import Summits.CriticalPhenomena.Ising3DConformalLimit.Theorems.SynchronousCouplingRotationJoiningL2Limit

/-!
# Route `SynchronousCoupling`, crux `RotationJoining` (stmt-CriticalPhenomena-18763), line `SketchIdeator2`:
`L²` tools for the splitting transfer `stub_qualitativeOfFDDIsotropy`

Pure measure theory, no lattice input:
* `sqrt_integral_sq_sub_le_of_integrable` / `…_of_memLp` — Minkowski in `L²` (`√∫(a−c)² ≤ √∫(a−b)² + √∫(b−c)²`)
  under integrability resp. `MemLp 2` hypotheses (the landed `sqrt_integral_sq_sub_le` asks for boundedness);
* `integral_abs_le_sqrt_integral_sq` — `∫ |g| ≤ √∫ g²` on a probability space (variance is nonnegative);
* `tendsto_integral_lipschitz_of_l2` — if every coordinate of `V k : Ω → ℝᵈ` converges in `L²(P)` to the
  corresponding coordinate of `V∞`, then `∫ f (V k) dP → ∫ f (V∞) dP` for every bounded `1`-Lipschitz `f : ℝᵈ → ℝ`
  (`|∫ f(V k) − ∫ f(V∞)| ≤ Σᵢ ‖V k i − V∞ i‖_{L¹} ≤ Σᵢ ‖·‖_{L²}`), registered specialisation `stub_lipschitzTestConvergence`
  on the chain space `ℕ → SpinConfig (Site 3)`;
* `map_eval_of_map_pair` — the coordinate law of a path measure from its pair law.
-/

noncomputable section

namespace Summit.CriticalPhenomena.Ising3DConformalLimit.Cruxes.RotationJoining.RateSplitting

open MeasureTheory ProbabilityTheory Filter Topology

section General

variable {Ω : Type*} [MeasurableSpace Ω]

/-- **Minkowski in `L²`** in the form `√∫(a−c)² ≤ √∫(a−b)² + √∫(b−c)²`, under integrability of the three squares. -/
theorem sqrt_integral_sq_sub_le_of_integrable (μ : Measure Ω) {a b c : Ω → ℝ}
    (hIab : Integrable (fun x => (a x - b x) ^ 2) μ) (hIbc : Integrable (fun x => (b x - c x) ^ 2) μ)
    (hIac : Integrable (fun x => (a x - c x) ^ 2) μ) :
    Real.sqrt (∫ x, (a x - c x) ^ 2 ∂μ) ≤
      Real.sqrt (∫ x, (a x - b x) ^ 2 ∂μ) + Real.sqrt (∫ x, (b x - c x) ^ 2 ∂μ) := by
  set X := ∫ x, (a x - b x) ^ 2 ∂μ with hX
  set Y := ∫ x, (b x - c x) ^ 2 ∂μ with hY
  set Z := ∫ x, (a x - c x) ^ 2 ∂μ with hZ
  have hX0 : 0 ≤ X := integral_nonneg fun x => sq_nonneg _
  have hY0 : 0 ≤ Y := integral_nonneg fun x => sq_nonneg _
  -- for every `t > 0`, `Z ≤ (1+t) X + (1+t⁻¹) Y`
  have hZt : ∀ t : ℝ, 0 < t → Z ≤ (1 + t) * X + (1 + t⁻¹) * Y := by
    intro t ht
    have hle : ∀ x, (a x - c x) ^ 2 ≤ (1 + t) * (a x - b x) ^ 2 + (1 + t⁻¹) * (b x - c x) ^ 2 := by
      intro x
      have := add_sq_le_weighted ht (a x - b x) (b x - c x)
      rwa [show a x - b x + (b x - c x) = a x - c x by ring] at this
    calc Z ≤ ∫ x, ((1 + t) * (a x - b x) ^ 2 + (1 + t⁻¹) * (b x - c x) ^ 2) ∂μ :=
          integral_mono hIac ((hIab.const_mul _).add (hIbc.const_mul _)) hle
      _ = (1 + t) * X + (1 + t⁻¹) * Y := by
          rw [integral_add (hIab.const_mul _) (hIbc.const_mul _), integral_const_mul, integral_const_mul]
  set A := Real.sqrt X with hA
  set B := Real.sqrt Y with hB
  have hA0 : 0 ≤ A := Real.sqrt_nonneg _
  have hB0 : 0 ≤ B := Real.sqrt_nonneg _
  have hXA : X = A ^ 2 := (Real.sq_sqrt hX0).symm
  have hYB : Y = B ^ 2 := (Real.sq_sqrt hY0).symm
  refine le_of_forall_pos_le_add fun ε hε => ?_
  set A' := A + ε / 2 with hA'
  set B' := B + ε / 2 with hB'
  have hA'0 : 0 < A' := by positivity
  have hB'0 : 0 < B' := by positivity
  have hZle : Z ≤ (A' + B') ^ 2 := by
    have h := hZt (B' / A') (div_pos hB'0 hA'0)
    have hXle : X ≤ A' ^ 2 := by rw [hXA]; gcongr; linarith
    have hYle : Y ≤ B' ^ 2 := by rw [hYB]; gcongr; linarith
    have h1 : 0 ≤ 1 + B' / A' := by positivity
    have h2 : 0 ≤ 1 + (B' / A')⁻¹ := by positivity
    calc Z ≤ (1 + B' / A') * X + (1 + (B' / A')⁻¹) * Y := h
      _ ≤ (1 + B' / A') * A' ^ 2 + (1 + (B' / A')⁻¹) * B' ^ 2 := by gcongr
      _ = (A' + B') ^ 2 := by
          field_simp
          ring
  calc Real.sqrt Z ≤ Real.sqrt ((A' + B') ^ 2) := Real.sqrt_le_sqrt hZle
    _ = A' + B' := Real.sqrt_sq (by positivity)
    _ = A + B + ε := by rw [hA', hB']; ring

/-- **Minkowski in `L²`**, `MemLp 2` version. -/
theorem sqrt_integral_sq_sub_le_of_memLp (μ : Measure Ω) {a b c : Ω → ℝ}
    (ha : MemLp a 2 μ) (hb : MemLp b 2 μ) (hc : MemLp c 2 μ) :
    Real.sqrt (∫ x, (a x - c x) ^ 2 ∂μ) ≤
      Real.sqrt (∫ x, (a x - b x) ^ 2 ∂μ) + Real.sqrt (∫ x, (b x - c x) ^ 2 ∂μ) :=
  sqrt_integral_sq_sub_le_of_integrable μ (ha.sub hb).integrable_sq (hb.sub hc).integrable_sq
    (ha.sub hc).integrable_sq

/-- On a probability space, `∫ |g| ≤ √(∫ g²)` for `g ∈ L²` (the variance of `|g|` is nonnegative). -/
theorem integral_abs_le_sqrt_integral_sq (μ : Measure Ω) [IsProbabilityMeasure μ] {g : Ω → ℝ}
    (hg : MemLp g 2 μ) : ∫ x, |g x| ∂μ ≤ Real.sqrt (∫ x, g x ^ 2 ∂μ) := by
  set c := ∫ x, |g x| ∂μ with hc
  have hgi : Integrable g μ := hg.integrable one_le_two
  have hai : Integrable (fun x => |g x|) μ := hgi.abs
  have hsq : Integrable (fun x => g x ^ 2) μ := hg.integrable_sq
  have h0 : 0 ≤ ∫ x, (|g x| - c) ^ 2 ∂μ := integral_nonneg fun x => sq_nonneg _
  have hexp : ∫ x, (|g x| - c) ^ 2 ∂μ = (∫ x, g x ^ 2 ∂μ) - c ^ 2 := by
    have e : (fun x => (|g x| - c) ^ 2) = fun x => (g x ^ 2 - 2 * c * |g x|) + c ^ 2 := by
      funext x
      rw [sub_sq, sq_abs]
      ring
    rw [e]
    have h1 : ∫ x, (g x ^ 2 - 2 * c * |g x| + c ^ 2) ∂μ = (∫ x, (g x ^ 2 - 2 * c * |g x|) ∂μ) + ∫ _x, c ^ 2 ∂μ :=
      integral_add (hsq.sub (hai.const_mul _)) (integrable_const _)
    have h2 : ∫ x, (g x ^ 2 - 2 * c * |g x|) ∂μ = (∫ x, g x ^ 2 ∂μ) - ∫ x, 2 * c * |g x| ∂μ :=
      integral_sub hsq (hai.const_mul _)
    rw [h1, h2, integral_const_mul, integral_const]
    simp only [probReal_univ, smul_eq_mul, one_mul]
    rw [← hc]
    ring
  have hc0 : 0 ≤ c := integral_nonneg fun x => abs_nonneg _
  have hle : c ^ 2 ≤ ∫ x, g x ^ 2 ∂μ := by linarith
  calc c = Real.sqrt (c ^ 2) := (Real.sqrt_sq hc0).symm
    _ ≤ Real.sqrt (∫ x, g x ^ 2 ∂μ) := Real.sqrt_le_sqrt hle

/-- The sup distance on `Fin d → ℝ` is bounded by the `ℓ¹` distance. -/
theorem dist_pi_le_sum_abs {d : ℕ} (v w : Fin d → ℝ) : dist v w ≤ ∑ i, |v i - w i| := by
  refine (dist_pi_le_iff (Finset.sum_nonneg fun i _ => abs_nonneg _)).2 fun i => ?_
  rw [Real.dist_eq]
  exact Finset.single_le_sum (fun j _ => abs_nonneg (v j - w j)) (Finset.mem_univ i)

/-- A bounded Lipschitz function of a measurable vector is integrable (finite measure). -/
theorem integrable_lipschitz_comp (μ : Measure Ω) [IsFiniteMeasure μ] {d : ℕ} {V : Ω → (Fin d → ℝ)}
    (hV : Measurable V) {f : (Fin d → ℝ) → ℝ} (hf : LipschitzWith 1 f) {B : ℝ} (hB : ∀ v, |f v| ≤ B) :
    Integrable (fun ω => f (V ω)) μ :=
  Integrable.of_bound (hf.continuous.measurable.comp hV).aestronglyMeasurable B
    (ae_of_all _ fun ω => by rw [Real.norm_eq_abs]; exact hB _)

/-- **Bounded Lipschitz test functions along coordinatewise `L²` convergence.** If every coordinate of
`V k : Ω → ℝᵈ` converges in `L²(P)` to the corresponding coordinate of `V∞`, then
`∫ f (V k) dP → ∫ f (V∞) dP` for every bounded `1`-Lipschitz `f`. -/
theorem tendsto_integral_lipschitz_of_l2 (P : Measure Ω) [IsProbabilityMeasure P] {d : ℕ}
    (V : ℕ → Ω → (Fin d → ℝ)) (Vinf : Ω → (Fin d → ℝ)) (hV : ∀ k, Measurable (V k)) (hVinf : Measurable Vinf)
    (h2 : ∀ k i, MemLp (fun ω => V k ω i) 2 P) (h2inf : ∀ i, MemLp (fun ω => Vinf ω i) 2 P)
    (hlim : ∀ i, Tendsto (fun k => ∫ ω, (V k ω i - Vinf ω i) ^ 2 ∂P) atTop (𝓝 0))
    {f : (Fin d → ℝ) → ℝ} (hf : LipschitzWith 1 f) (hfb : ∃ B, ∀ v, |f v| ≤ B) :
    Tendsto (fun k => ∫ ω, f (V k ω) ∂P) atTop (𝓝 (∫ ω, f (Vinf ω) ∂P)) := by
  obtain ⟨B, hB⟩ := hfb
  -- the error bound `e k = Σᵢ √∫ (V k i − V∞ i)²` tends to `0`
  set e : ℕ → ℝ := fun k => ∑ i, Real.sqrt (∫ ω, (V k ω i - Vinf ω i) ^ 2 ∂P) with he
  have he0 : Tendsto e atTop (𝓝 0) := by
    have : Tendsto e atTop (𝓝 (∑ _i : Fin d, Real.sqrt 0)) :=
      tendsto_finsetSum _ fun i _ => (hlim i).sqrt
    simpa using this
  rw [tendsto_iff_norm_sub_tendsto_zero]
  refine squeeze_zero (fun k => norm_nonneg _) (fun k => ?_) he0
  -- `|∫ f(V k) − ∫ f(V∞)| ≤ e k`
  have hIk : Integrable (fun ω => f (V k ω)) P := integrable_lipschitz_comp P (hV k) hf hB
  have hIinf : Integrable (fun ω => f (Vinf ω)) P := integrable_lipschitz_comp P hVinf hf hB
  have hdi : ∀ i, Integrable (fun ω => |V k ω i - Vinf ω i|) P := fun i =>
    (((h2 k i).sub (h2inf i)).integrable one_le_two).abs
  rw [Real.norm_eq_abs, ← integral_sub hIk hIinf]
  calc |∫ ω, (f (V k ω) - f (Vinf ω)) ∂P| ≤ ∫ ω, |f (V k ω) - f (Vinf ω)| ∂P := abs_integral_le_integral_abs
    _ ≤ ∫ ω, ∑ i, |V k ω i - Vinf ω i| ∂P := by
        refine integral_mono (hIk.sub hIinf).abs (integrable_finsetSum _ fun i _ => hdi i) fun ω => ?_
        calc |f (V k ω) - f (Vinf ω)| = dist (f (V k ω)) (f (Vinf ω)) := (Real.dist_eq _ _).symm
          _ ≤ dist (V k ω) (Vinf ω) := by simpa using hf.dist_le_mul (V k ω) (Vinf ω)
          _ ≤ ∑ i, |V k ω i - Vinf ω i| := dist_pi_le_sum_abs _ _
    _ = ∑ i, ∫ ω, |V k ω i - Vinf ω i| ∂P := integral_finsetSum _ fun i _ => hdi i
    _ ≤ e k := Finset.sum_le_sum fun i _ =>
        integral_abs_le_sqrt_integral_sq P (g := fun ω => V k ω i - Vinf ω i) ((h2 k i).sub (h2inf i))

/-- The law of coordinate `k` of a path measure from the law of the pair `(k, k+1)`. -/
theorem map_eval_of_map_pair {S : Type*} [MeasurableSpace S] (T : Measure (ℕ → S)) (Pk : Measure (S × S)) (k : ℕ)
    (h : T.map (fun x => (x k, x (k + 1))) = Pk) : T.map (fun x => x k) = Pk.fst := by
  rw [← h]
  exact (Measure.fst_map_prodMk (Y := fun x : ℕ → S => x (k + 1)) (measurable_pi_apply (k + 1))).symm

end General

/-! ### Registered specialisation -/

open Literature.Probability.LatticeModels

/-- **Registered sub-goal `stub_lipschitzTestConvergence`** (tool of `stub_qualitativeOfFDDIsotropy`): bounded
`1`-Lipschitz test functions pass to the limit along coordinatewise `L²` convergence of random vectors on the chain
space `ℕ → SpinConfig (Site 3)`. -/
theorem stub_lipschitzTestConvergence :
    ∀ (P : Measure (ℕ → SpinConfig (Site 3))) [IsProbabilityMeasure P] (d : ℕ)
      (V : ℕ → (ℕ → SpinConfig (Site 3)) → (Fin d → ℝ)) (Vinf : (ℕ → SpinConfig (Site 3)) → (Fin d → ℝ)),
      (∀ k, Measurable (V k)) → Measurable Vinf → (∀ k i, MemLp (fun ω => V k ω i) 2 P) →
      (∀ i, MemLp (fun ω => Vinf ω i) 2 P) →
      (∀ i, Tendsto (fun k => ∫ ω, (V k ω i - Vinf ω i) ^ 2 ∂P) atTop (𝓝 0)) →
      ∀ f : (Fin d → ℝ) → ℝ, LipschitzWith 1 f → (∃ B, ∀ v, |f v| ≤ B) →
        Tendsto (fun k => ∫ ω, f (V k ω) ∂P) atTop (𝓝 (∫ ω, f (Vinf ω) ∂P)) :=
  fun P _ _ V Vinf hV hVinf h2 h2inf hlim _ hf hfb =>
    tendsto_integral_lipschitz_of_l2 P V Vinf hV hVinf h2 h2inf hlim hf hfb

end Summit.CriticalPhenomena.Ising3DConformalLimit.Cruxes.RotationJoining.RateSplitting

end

- [Prompt]: Would you please return all lines from the listing above that contain "integrability"?

- [Answer to this task]:
  under integrability resp. `MemLp 2` hypotheses (the landed `sqrt_integral_sq_sub_le` asks for boundedness);
/-- **Minkowski in `L²`** in the form `√∫(a−c)² ≤ √∫(a−b)² + √∫(b−c)²`, under integrability of the three squares. -/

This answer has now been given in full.